I think they could do some things, in ancient times they collected rain water, why can't we do the same thing today? In agriculture they could use the drip method of irrigation so only just enough gets to the land and there is no run off. We don't need green lawns everywhere. Instead people could build rock gardens that look beautiful and use far less water. The best pollution and water purification system in the world is nature's own, swamps and marshes. But they are often drained because they are seen as a waste of space or a health hazard because they are a breeding ground for mosquitoes. But dirty and polluted water goes into swamps and marshes they can clean and depollute water better than any method science has come up with. Dirtly and polluted water enters the marsh and swamp systema and by the time it emerges it's clean water. Instead of building costly water reclamation systems that use a lot of energy, we could restore swamps and marshes and create new ones, once built they operate for free and give wildlife habitat. Swamps and marshes are havens for disease carrying misquitoes, but a combination of snails, fish, frogs, swallows and bats feed on mosquitoes during each phase of their life cycle and have been shown to keep mosquito popuation under control.
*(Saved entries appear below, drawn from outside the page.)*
import Literature.MathematicalPhysics.QuantumLattice.PeriodicSublatticeAndStaggeredTerms
import Literature.MathematicalPhysics.QuantumLattice.InfVolFermionStateSpinFlip
import HarnessLib

/-!
# Spin-exchange symmetry of lattice-fermion pressures; the bound on spontaneous staggered
# magnetisation of the Hubbard model by the pressure response to a staggered field

The spin exchange `(x,σ) ↦ (x,σ̄)` is second-quantised in the tree on every local algebra (`relabel Orb.spinSwap`,
`FermionRelabelling`; `partitionFn_relabel`). Here it is lifted to INTERACTIONS and to the thermodynamic-limit pressures:

* §1 (tree) naturality: spin exchange commutes with every isotony / translation map `Γ(φ)` and with the grading `Θ`
  (`fermionEmbed_relabel_spinSwap`, `relabel_parityAut` of `InfVolFermionStateSpinFlip`).
* §2 the spin-flipped interaction `Ψ.spinFlip` (`Φ X ↦ Γ_swap(Φ X)`): its local Hamiltonians are the spin-exchanged ones, so
  **all box partition functions agree** (`partitionFn_spinFlip_localHamiltonian`); Hermitian / even / finite range / translation
  covariant / `q`-periodic are preserved.
* §3 **THE PRESSURES ARE SPIN-EXCHANGE INVARIANT**: `P_q(β, Ψ.spinFlip) = P_q(β, Ψ)` for every periodic Hermitian even finite-range
  `Ψ` and every real `β` (`perVarPressure_spinFlip`, both sides being the limit of the same aligned-box pressures by
  `tendsto_boxLogPartitionFn_perVarPressure`), and `P(β, Ψ.spinFlip) = P(β, Ψ)` for translation-covariant `Ψ` (`varPressure_spinFlip`).
* §4 the atoms: the Hubbard interaction (tree: `relabel_spinSwap_hubbardΦ`) and the number interaction are spin-exchange invariant, the staggered spin term is ODD
  (`relabel_spinSwap_staggeredSpinInteraction`), hence `(hubbardStaggered d t U θ).spinFlip = hubbardStaggered d t U (θ₀, −θ₁)` and
  **`P(β; μ, −h_s) = P(β; μ, h_s)`** (`perVarPressure_hubbardStaggered_neg`).
* §5 **THE BOUND ON SPONTANEOUS STAGGERED ORDER**: for EVERY `(2ℤ)^d`-periodic equilibrium state `ω` of the Hubbard model at `h_s = 0`
  (inverse temperature `β > 0`, any `t, U, μ`, `d ≥ 1`) and every `δ > 0`,
  `|m_s(ω)| ≤ (P(β; μ, h_s = −δ… ) − P(β; μ, 0))/(βδ)` — in the tree's coupling convention `θ = (−μ, −h_s)`:
  `|m_s(ω)| ≤ (P_q(θ + δe₁) − P_q(θ))/(βδ)` (`IsPerVarEquilibrium.abs_staggeredMagnetisation_le`), and its certified form from two numbers
  `L₀ ≤ P_q(θ)`, `P_q(θ + δe₁) ≤ U₊` (`…_of_bounds`) — numbers which `abs_perVarPressure_hubbardStaggered_sub_le` produces from even-box
  partition functions. Symmetry-broken (antiferromagnetically ordered) periodic equilibrium states, if any, are covered: the statement is about
  ALL periodic maximisers of the symmetric model.

Everything is PROVED; definition with body: `FermionInteraction.spinFlip`. No named fact, no number.
HONEST SCOPE: no claim about the existence or absence of staggered order; `(2ℤ)^d`-periodic states only (longer periods reduce to these for
the pressure by `PeriodicPressureSuperlatticeIndependence`, not restated here).

## Tree / Mathlib search

REUSED: `relabel`, `relabel_conjTranspose`, `partitionFn_relabel`, `Orb.spinSwap` (`FermionRelabelling`); `fermionEmbed_relabel_spinSwap`,
`relabel_parityAut`, `relabel_spinSwap_nAt`, `relabel_spinSwap_hubbardΦ` (`InfVolFermionStateSpinFlip`); `localHamiltonian` (`InfVolFermionState`); `numberInteraction` (`TIGroundEnergyDensityResponse`);
`staggeredSpinInteraction`, `hubbardStaggered(_structure)`, `staggeredMagnetisation`, `IsPerVarEquilibrium.staggeredMagnetisation_mem_Icc`
(`PeriodicSublatticeAndStaggeredTerms`); `tendsto_boxLogPartitionFn_perVarPressure` (`PeriodicGibbsVariationalPrinciple`); `perVarPressure_eq_varPressure`
(`PeriodicVariationalPressure`). `lean search 'spinFlip|spin exchange pressure|staggered magnetisation bound'` (2026-08-28): finite-volume only.

## References

* R. B. Griffiths, *A proof that the free energy of a spin system is extensive*, J. Math. Phys. 5 (1964) 1215, Eq. (39) and Fig. 3.
* R. B. Israel, *Convexity in the Theory of Lattice Gases* (1979), Thm. I.2.4, §IV.2 (symmetries and symmetry breaking).
* G. Benfatto, A. Giuliani, V. Mastropietro, Ann. Henri Poincaré 7 (2006) 809, §2.1 (symmetries of the Hubbard model: spin exchange).
* O. Bratteli, D. W. Robinson, *OAQSM 2* (1997), §5.2.2, Thm. 5.2.5 (Bogoliubov transformations).
-/

noncomputable section

open scoped ComplexOrder BigOperators
open Finset Filter Topology

namespace Literature.MathematicalPhysics.QuantumLattice

open Matrix HubbardWave0 Literature.Probability.LatticeModels ThermodynamicLimit

variable {d : ℕ}

/-! ### §1. (Naturality of the spin exchange — `fermionEmbed_relabel_spinSwap`, `relabel_parityAut` — and the state-level flip are in
`InfVolFermionStateSpinFlip`; this file lifts the symmetry to interactions and pressures.) -/

/-! ### §2. The spin-flipped interaction -/

namespace FermionInteraction

/-- **The spin-flipped interaction** `Ψ^swap`: `Φ^swap X = Γ_swap(Φ X)` (exchange `↑ ↔ ↓` in every term).
[cite: BenfattoGiulianiMastropietro2006, §2.1 (symmetry (1), spin exchange)] -/
def spinFlip (Ψ : FermionInteraction d) : FermionInteraction d where
  Φ X := relabel (Orb.spinSwap : Orb (PolySite X) ≃ Orb (PolySite X)) (Ψ.Φ X)

variable (Ψ : FermionInteraction d)

/-- The terms of `Ψ^swap` (definitional). [cite: BenfattoGiulianiMastropietro2006, §2.1] -/
theorem spinFlip_apply (X : Finset (Site d)) :
    Ψ.spinFlip.Φ X = relabel (Orb.spinSwap : Orb (PolySite X) ≃ Orb (PolySite X)) (Ψ.Φ X) := rfl

/-- **The local Hamiltonians of `Ψ^swap` are the spin-exchanged local Hamiltonians.** [cite: BenfattoGiulianiMastropietro2006, §2.1] -/
theorem spinFlip_localHamiltonian (Λ : Finset (Site d)) :
    Ψ.spinFlip.localHamiltonian Λ = relabel (Orb.spinSwap : Orb (PolySite Λ) ≃ Orb (PolySite Λ)) (Ψ.localHamiltonian Λ) := by
  unfold localHamiltonian
  rw [map_sum]
  exact Finset.sum_congr rfl fun X _ => fermionEmbed_relabel_spinSwap _ _

/-- **All box partition functions are spin-exchange invariant**: `Tr e^{−βH_Λ(Ψ^swap)} = Tr e^{−βH_Λ(Ψ)}`.
[cite: BenfattoGiulianiMastropietro2006, §2.1 (symmetry (1), spin exchange)] -/
theorem partitionFn_spinFlip_localHamiltonian (β : ℝ) (Λ : Finset (Site d)) :
    Matrix.partitionFn β (Ψ.spinFlip.localHamiltonian Λ) = Matrix.partitionFn β (Ψ.localHamiltonian Λ) := by
  rw [spinFlip_localHamiltonian, partitionFn_relabel]

variable {Ψ} {R : ℝ} {q : Fin d → ℕ}

/-- `Ψ^swap` is Hermitian if `Ψ` is. [cite: ArakiMoriya2003, §1 assumption (II)] -/
theorem IsHermitian.spinFlip (h : Ψ.IsHermitian) : Ψ.spinFlip.IsHermitian := fun X => by
  unfold Matrix.IsHermitian
  rw [spinFlip_apply, ← relabel_conjTranspose, (h X).eq]

/-- `Ψ^swap` is even if `Ψ` is. [cite: ArakiMoriya2003, §1 assumption (II)] -/
theorem IsEven.spinFlip (h : Ψ.IsEven) : Ψ.spinFlip.IsEven := fun X => by
  rw [spinFlip_apply, ← relabel_parityAut, h X]

/-- `Ψ^swap` has the range of `Ψ`. [cite: ArakiMoriya2003, §5.4] -/
theorem HasFiniteRange.spinFlip (h : Ψ.HasFiniteRange R) : Ψ.spinFlip.HasFiniteRange R := fun X hX => by
  rw [spinFlip_apply, h X hX, map_zero]

/-- `Ψ^swap` is translation covariant if `Ψ` is. [cite: ArakiMoriya2003, §1 assumption (IV)] -/
theorem IsTranslationInvariant.spinFlip (h : Ψ.IsTranslationInvariant) : Ψ.spinFlip.IsTranslationInvariant := fun v X => by
  rw [spinFlip_apply, spinFlip_apply, h v X, fermionEmbed_relabel_spinSwap]

/-- `Ψ^swap` is `q`-periodic if `Ψ` is. [cite: ArakiMoriya2003, §1 assumption (IV) and §8] -/
theorem IsPeriodic.spinFlip (h : Ψ.IsPeriodic q) : Ψ.spinFlip.IsPeriodic q := fun z X => by
  rw [spinFlip_apply, spinFlip_apply, h z X, fermionEmbed_relabel_spinSwap]

/-! ### §3. The pressures are spin-exchange invariant -/

/-- **`P_q(β, Ψ^swap) = P_q(β, Ψ)`** for every `q`-periodic Hermitian even finite-range `Ψ`, every real `β` (`d ≥ 1`): both are the limit of
the same aligned-box pressures. [cite: Israel1979, Thm. I.2.4] [cite: BenfattoGiulianiMastropietro2006, §2.1] -/
theorem perVarPressure_spinFlip (hd : 0 < d) (hH : Ψ.IsHermitian) (hE : Ψ.IsEven) (hΨ : Ψ.IsPeriodic q) (hR : Ψ.HasFiniteRange R)
    (β : ℝ) : Ψ.spinFlip.perVarPressure β q R = Ψ.perVarPressure β q R := by
  have h1 := tendsto_boxLogPartitionFn_perVarPressure hd hH.spinFlip hE.spinFlip hΨ.spinFlip hR.spinFlip β
  have h2 := tendsto_boxLogPartitionFn_perVarPressure hd hH hE hΨ hR β
  simp only [partitionFn_spinFlip_localHamiltonian] at h1
  exact tendsto_nhds_unique h1 h2

/-- **`P(β, Ψ^swap) = P(β, Ψ)`** for translation-covariant `Ψ` (the translation-invariant variational pressure).
[cite: Israel1979, Thm. I.2.4] [cite: BenfattoGiulianiMastropietro2006, §2.1] -/
theorem varPressure_spinFlip (hd : 0 < d) (hH : Ψ.IsHermitian) (hE : Ψ.IsEven) (hT : Ψ.IsTranslationInvariant)
    (hR : Ψ.HasFiniteRange R) (β : ℝ) : Ψ.spinFlip.varPressure β R = Ψ.varPressure β R := by
  rw [← perVarPressure_eq_varPressure hd β (fun _ => 0) hT R, ← perVarPressure_eq_varPressure hd β (fun _ => 0) hT.spinFlip R]
  exact perVarPressure_spinFlip hd hH hE (hT.isPeriodic _) hR β

end FermionInteraction

/-! ### §4. The atoms under spin exchange; the staggered-field Hubbard model -/

/-- **The number interaction is spin-exchange invariant.** [cite: BenfattoGiulianiMastropietro2006, §2.1] -/
theorem relabel_spinSwap_numberInteraction (X : Finset (Site d)) :
    relabel (Orb.spinSwap : Orb (PolySite X) ≃ Orb (PolySite X)) ((numberInteraction d).Φ X) = (numberInteraction d).Φ X := by
  have hn : ∀ (x : Site d) (hx : x ∈ X), nAt x hx 1 + nAt x hx 0 = nAt x hx 0 + nAt x hx 1 := fun x hx => add_comm _ _
  simp only [numberInteraction, map_sum, apply_ite (relabel (Orb.spinSwap : Orb (PolySite X) ≃ Orb (PolySite X))), map_zero, map_add,
    InfVolFermionState.relabel_spinSwap_nAt, Equiv.swap_apply_left, Equiv.swap_apply_right, hn]

/-- **The staggered spin term is ODD under spin exchange**: `Γ_swap(Φ_stag X) = −Φ_stag X`. [cite: BenfattoGiulianiMastropietro2006, §2.1] -/
theorem relabel_spinSwap_staggeredSpinInteraction (X : Finset (Site d)) :
    relabel (Orb.spinSwap : Orb (PolySite X) ≃ Orb (PolySite X)) ((staggeredSpinInteraction d).Φ X) = -(staggeredSpinInteraction d).Φ X := by
  have hn : ∀ (x : Site d) (hx : x ∈ X) (s : ℂ), s • (nAt x hx 1 - nAt x hx 0) = -(s • (nAt x hx 0 - nAt x hx 1)) := by
    intro x hx s
    rw [← smul_neg, neg_sub]
  simp only [staggeredSpinInteraction, map_sum, apply_ite (relabel (Orb.spinSwap : Orb (PolySite X) ≃ Orb (PolySite X))), map_zero,
    map_smul, map_sub, InfVolFermionState.relabel_spinSwap_nAt, Equiv.swap_apply_left, Equiv.swap_apply_right, hn, ← Finset.sum_neg_distrib,
    neg_ite, neg_zero]

/-- **Spin exchange reverses the staggered field**: `(Ψ^{t,U}(θ₀, θ₁))^swap = Ψ^{t,U}(θ₀, −θ₁)`. [cite: BenfattoGiulianiMastropietro2006, §2.1] -/
theorem spinFlip_hubbardStaggered (t U : ℝ) (θ : Fin 2 → ℝ) :
    (hubbardStaggered d t U θ).spinFlip = hubbardStaggered d t U ![θ 0, -θ 1] := by
  refine FermionInteraction.ext fun X => ?_
  rw [FermionInteraction.spinFlip_apply, hubbardStaggered, hubbardStaggered, FermionInteraction.linearFamily_apply,
    FermionInteraction.linearFamily_apply, Fin.sum_univ_two, Fin.sum_univ_two, map_add, map_add, map_smul, map_smul]
  simp only [Matrix.cons_val_zero, Matrix.cons_val_one]
  rw [InfVolFermionState.relabel_spinSwap_hubbardΦ, relabel_spinSwap_numberInteraction, relabel_spinSwap_staggeredSpinInteraction,
    Complex.ofReal_neg, neg_smul, smul_neg]

/-- **THE PRESSURE IS EVEN IN THE STAGGERED FIELD**: `P(β; θ₀, −θ₁) = P(β; θ₀, θ₁)` (every real `β`, `d ≥ 1`, range parameter `R ≥ 1`).
[cite: Israel1979, Thm. I.2.4] [cite: BenfattoGiulianiMastropietro2006, §2.1] -/
theorem perVarPressure_hubbardStaggered_neg (hd : 0 < d) (t U a b β : ℝ) {R : ℝ} (hR : 1 ≤ R) :
    (hubbardStaggered d t U ![a, -b]).perVarPressure β (evenPeriods d) R = (hubbardStaggered d t U ![a, b]).perVarPressure β (evenPeriods d) R := by
  obtain ⟨hH, hE, hP, hR1⟩ := hubbardStaggered_structure (d := d) t U ![a, b]
  have hRR : (hubbardStaggered d t U ![a, b]).HasFiniteRange R := fun X hX => hR1 X (lt_of_le_of_lt hR hX)
  have h := FermionInteraction.perVarPressure_spinFlip hd hH hE hP hRR β
  rw [spinFlip_hubbardStaggered] at h
  simpa only [Matrix.cons_val_zero, Matrix.cons_val_one] using h

/-! ### §5. The bound on spontaneous staggered magnetisation -/

namespace InfVolFermionState

variable {β t U a R : ℝ} {ω : InfVolFermionState d}

/-- **BOUND ON SPONTANEOUS STAGGERED ORDER**: for every `(2ℤ)^d`-periodic equilibrium state `ω` of the Hubbard model WITHOUT staggered field
(`θ = (a, 0)`, `a = −μ`; `β > 0`, `R ≥ 1`, `d ≥ 1`) and every `δ > 0`:
`|m_s(ω)| ≤ (P_q(β; a, δ) − P_q(β; a, 0))/(βδ)` — the Griffiths window made symmetric by spin-exchange invariance of the pressure.
[cite: Griffiths1964, Eq. (39) and Fig. 3] [cite: Israel1979, Thm. I.2.4] -/
theorem IsPerVarEquilibrium.abs_staggeredMagnetisation_le (hd : 0 < d) (hβ : 0 < β) (hR : 1 ≤ R)
    (h : ω.IsPerVarEquilibrium β (evenPeriods d) (hubbardStaggered d t U ![a, 0]) R) {δ : ℝ} (hδ : 0 < δ) :
    |ω.staggeredMagnetisation| ≤
      ((hubbardStaggered d t U ![a, δ]).perVarPressure β (evenPeriods d) R -
          (hubbardStaggered d t U ![a, 0]).perVarPressure β (evenPeriods d) R) / (β * δ) := by
  have hw := h.staggeredMagnetisation_mem_Icc hβ hδ
  have e1 : (![a, 0] : Fin 2 → ℝ) + Pi.single 1 δ = ![a, δ] := by
    funext i
    fin_cases i <;> simp
  have e2 : (![a, 0] : Fin 2 → ℝ) + Pi.single 1 (-δ) = ![a, -δ] := by
    funext i
    fin_cases i <;> simp
  rw [e1, e2, perVarPressure_hubbardStaggered_neg hd t U a δ β hR] at hw
  rw [abs_le, ← neg_div, neg_sub]
  exact ⟨hw.1, hw.2⟩

/-- **Certified form**: with numbers `L₀ ≤ P_q(β; a, 0)` and `P_q(β; a, δ) ≤ U₊` (e.g. from even-box partition functions by
`abs_perVarPressure_hubbardStaggered_sub_le`), `|m_s(ω)| ≤ (U₊ − L₀)/(βδ)` for every such equilibrium state.
[cite: Griffiths1964, Eq. (39) and Fig. 3] -/
theorem IsPerVarEquilibrium.abs_staggeredMagnetisation_le_of_bounds (hd : 0 < d) (hβ : 0 < β) (hR : 1 ≤ R)
    (h : ω.IsPerVarEquilibrium β (evenPeriods d) (hubbardStaggered d t U ![a, 0]) R) {δ : ℝ} (hδ : 0 < δ) {L₀ Uplus : ℝ}
    (hL : L₀ ≤ (hubbardStaggered d t U ![a, 0]).perVarPressure β (evenPeriods d) R)
    (hU : (hubbardStaggered d t U ![a, δ]).perVarPressure β (evenPeriods d) R ≤ Uplus) :
    |ω.staggeredMagnetisation| ≤ (Uplus - L₀) / (β * δ) :=
  (h.abs_staggeredMagnetisation_le hd hβ hR hδ).trans (div_le_div_of_nonneg_right (by linarith) (mul_pos hβ hδ).le)

end InfVolFermionState

end Literature.MathematicalPhysics.QuantumLattice

end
But swallows and bats need mature trees to live but they will live in man-made swallow and bat houses until trees recover. Ironically, the hated bat eats the species of mosquito that only comes out at night and it is this night mosquito that carries most of the diseases that are harmful to man, so bats protect us from disease. We could dry wash our cars, then don't have to be shiny clean every day. Instead of dishwashers we could wash them in the sink. By letting them soak they need less water and detergent. After washing they can be rinsed by swishing them around in just a few inches of water to get rid of the detergent and then dried by hand to finish getting rid of the detergent instead of using gallons as the diswasher does. I'm sure there is a lot we can do, I don't think we need more fresh water, we need to use the fresh water we have more wisely.